However, is this a typical path? Today I'd guess many build "sites" using
Tumblr, Blogger, or Wordpress before picking up development skills. Even those
stumbling through Rails or the like can drop in Twitter Bootstrap with little
fanfare and have a pretty decent looking first effort.

------
amackera
News flash! Successful people are just like everybody else. Zuckerberg was not
born a hacker wizard.

------
yread
Originally found on Hacker news:

<https://news.ycombinator.com/item?id=5486014>

------
Nursie
Hmm... so many thoughts.

Mainly though - Here is the legacy of everything remembered forever. Anyone
that gets big or rich or famous from now onwards will have had some sort of
footprint on the web, and people will find it.

The big question is whether we start judging people harshly based on this (as
we do with politicians already) or if we as a society can finally mature, move
on, and allow people to have a past.

------
jiggy2011
With the exception of the banner it's quite a usable website.

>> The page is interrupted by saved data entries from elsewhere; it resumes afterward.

import Literature.AlgebraicGeometry.HodgeTheory.MotivatedClassesAlgebraic
import Literature.AlgebraicGeometry.HodgeTheory.MotivatedClassesTransport
import Literature.AlgebraicGeometry.HodgeTheory.TopDegreeClasses
import Literature.AlgebraicGeometry.Motives.VarietiesUnitProofs
import HarnessLib

/-!
# `*_L A(X) ⊆ A_mot(X)` and `A(X) ⊆ A_mot(X)` from a polarisation of `X` alone: André's generators with the point as auxiliary variety (André 1996, §2.1)

Family `hodge`, layer `Literature/AlgebraicGeometry/HodgeTheory`. Companion (theorems only) of
`MotivatedClasses.lean` (André's motivated classes `A_motᵖ(X)_ℂ = motivatedClasses n X p`, the span of
the generators `pr_{X*}(α ∪ *_L β)`, Y. André, *Pour une théorie inconditionnelle des motifs*, Publ.
Math. IHÉS 83 (1996), §2.1 Déf. 1) and of `MotivatedClassesAlgebraic.lean` (`A(X) ⊆ A_mot(X)` with the
auxiliary variety `Y := X`, hence under a polarisation class of `X ⊗ X`).

Source, verbatim (§2.1, remark following Déf. 1, p. 14): "Il est clair que `A_mot(X)_E` contient
`A(X)` et `*A(X)` (prendre `α` ou `β` égal à la classe fondamentale de `X × Y`)". Here the auxiliary
variety is the POINT `Y := Spec ℂ = 𝟙_ (SchemeOver ℂ)` (the empty product, an object of `𝒱` by the
footnote (1) to §2.1, p. 13: "On convient que le produit vide est `Spec K`"; smooth projective of
dimension `0`, the tree's `Motives.isSmoothProjective_unit_holds`), for which `X × Y ≅ X` by the
unitor `ρ_X` (`= pr_X`), so that a polarisation class `η` of `X` ITSELF polarises `X × Y` and
`pr_{X*} ∘ ρ_X^* = id`:

* `isMotivatedClass_of_eq_cupProduct_lefschetzInvolution` — **the point generators**: for `η` a
  polarisation class of `X` and algebraic `α ∈ Nᵃ H²ᵃ(X(ℂ))`, `β ∈ Nᵇ H²ᵇ(X(ℂ))` (`b + b' = n`,
  `a + b' = p ≤ n`), the class `α ∪ *_{L_η} β ∈ H²ᵖ(X(ℂ); ℂ)` is one of André's generators of
  `A_motᵖ(X)_ℂ` (`IsMotivatedClass`), namely `pr_{X*}(ρ^* α ∪ *_{L_{ρ^*η}} ρ^* β)` on `X ⊗ 𝟙`, with the
  orientation of `(X ⊗ 𝟙)(ℂ)` transported from that of `X(ℂ)` along the homeomorphism `ρ(ℂ)`
  (`gysinMap_comap_map_of_homeomorph`: for a homeomorphism `h` and the transported orientation,
  `h_! ∘ h^* = id`, Fulton App. B (5)–(7) with `deg h = 1`; `*_L`, `∪`, polarisations and algebraic
  classes commute with `ρ^*`: the tree's `lefschetzInvolution_map`, `cupProduct_map`,
  `IsPolarizationClass.map_of_iso`, `mem_algebraicClasses_map_of_iso` of `MotivatedClassesTransport`).
* `isMotivatedClass_lefschetzInvolution`, `lefschetzInvolution_mem_motivatedClasses`,
  `map_algebraicClasses_lefschetzInvolution_le` — **`*_L A(X) ⊆ A_mot(X)`** ("prendre `α` égal à la
  classe fondamentale": `α = 1 = [X × Y]`): `*_{L_η} c ∈ A_mot^{b'}(X)_ℂ` for `c ∈ Nᵇ H²ᵇ(X(ℂ))`,
  `b + b' = n`.
* `isMotivatedClass_of_mem_algebraicClasses_of_isPolarizationClass`,
  `algebraicClasses_le_motivatedClasses_of_isPolarizationClass`,
  `algebraicClasses_le_motivatedClasses_of_nonempty_hardLefschetzNFold_self` — **`A(X) ⊆ A_mot(X)`**
  given only a polarisation class of `X` (resp. the hard Lefschetz datum `nonempty_hardLefschetzNFold n X`
  of `X` itself, instead of that of `X ⊗ X` used in `MotivatedClassesAlgebraic`): take `β ∈ H²ⁿ(X(ℂ))`
  with `*_L β = 1` (`β = *_L 1 = ηⁿ`; every top-degree class is algebraic,
  `mem_algebraicClasses_of_degree_top`) and `α = c`, so that `c = c ∪ 1 = α ∪ *_L β`.
* `Andre1996_deformation.map_fiber_mem_motivatedClasses_of_mem_algebraicClasses_self` — the §6.3
  glue "an algebraic fibre motivates all fibres" (Thm. 0.5, granted as the named fact
  `Andre1996_deformation`) under the hard Lefschetz datum of the fibre `𝒳_{s₀}` alone.

## References

* [Andre1996Motifs] Y. André, Pour une théorie inconditionnelle des motifs, Publ. Math. IHÉS 83
  (1996) 5–49: §2.1 Déf. 1 and the remark following it (p. 14), footnote (1) p. 13, §1.1 (p. 10).
* [FultonYoungTableaux1997] W. Fulton, Young Tableaux, CUP 1997, App. B §B.1 (5)–(7).
* [HatcherAT2002] A. Hatcher, Algebraic Topology, CUP 2002, §3.3 Thm. 3.26, Thm. 3.30.
-/

noncomputable section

A lot of websites in the late 90s looked like this, Web 2.0 huge buttons was
not a thing yet (neither was CSS for the most part) and a huge background
image would have taken days to load.

------
Goranek
Am I the only one who thinks this isn't embarrassing at all? Title is
retarded.

People are forgetting that technology 15 years ago wasn't like today. Oh and
he was a kid. To me this site is cool, and it brings good memories of old web.

------
kalterstern
And I bet that almost none of the companies who've just posted in the _Who's
Hiring?_ thread would have hired a young Mr. Zuckerberg on the basis of his
coding chops (let alone his personality) either.

------
nemrow
Who do you think I should report bugs to for this site? Do you think
Themarke51@aol.com still goes to Mr. Zuck? I found a few IE8 bugs.... :)

------
smackfu
A few years earlier, and the only copy of this stuff would have been on a 3.5"
floppy.

------
altcognito
I miss Brendan Eich's satire homepage. Brendan is on here. Whatever happened
to that?

------
jahansafd
err whatsup with the freemason-like one eye